:: Data to examine
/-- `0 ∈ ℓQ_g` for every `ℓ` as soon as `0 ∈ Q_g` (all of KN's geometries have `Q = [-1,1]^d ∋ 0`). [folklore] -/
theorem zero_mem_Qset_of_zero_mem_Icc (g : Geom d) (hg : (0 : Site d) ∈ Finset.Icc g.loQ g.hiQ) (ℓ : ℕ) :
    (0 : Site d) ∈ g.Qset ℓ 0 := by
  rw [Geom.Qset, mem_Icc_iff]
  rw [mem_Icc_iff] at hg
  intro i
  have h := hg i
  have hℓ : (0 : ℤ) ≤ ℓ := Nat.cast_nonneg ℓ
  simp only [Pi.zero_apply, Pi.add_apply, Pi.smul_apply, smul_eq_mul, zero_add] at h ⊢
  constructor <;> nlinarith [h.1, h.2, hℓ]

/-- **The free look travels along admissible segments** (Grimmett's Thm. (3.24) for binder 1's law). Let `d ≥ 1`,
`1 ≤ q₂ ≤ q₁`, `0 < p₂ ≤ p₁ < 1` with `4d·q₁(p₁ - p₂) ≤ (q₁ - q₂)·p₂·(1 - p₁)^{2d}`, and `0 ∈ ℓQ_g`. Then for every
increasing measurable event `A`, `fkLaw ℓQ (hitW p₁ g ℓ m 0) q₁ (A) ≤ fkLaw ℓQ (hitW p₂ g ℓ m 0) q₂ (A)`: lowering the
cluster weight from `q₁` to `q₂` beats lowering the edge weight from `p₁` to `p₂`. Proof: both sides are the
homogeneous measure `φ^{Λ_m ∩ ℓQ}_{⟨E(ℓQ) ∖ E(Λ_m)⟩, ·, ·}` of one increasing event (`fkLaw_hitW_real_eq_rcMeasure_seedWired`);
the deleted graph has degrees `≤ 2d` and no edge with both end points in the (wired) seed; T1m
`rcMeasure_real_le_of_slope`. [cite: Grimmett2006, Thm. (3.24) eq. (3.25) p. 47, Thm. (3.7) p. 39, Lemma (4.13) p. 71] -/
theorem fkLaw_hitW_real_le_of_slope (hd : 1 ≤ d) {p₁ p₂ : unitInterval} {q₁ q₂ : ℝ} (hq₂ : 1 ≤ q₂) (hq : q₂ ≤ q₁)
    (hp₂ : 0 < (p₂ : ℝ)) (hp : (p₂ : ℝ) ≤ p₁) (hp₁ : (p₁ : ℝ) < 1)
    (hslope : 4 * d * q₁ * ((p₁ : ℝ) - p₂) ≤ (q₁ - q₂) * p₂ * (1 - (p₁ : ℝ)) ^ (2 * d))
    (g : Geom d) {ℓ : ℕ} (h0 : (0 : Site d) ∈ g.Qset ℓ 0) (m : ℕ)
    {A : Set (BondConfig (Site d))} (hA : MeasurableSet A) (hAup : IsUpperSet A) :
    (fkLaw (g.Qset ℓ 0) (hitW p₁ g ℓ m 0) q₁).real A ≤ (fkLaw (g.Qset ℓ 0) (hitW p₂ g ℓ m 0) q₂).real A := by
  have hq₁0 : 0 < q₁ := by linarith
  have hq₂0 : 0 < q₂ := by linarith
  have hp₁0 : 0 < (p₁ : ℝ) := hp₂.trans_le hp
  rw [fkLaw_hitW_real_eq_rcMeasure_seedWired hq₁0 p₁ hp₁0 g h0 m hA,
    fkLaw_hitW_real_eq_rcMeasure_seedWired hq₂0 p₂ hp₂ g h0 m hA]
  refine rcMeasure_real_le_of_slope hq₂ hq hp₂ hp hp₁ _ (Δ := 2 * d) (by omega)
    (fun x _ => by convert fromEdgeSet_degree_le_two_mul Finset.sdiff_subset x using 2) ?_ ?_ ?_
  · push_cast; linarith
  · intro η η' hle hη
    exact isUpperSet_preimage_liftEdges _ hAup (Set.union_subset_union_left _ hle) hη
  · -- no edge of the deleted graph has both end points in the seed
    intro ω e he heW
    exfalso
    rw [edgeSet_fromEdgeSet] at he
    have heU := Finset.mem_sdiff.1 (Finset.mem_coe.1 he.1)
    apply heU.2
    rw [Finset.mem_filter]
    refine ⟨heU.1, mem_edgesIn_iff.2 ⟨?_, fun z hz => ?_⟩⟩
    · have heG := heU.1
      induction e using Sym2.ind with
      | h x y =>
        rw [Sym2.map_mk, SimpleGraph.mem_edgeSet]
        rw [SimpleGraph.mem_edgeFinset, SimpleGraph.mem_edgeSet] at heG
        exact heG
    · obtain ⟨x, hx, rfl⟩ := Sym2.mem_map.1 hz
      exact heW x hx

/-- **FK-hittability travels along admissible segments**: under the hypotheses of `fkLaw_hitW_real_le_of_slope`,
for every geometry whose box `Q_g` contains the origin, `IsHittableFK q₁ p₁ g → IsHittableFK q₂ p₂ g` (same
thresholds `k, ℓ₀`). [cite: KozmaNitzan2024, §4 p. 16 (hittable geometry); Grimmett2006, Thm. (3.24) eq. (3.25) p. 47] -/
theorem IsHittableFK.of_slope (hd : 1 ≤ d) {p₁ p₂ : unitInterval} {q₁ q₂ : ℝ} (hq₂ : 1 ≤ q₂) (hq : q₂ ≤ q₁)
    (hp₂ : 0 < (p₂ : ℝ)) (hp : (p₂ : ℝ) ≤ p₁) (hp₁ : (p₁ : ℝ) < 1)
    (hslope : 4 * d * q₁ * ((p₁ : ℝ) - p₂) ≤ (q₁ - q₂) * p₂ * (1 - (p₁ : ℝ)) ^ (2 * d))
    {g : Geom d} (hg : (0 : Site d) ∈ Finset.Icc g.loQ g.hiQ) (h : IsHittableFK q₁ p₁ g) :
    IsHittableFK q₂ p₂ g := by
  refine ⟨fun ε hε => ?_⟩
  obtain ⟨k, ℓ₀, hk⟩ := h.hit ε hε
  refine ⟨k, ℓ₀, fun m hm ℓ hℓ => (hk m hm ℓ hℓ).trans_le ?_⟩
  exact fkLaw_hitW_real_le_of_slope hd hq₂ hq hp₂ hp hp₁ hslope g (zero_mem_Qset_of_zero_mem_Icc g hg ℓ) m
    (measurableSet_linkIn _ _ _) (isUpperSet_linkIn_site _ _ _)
::::
**Exercise**
Within the data above, the span starting at the line containing "of one increasing" and ending at the line containing "the deleted graph has degrees" is to be retyped exactly, with no other lines.

**The answer**
homogeneous measure `φ^{Λ_m ∩ ℓQ}_{⟨E(ℓQ) ∖ E(Λ_m)⟩, ·, ·}` of one increasing event (`fkLaw_hitW_real_eq_rcMeasure_seedWired`);
the deleted graph has degrees `≤ 2d` and no edge with both end points in the (wired) seed; T1m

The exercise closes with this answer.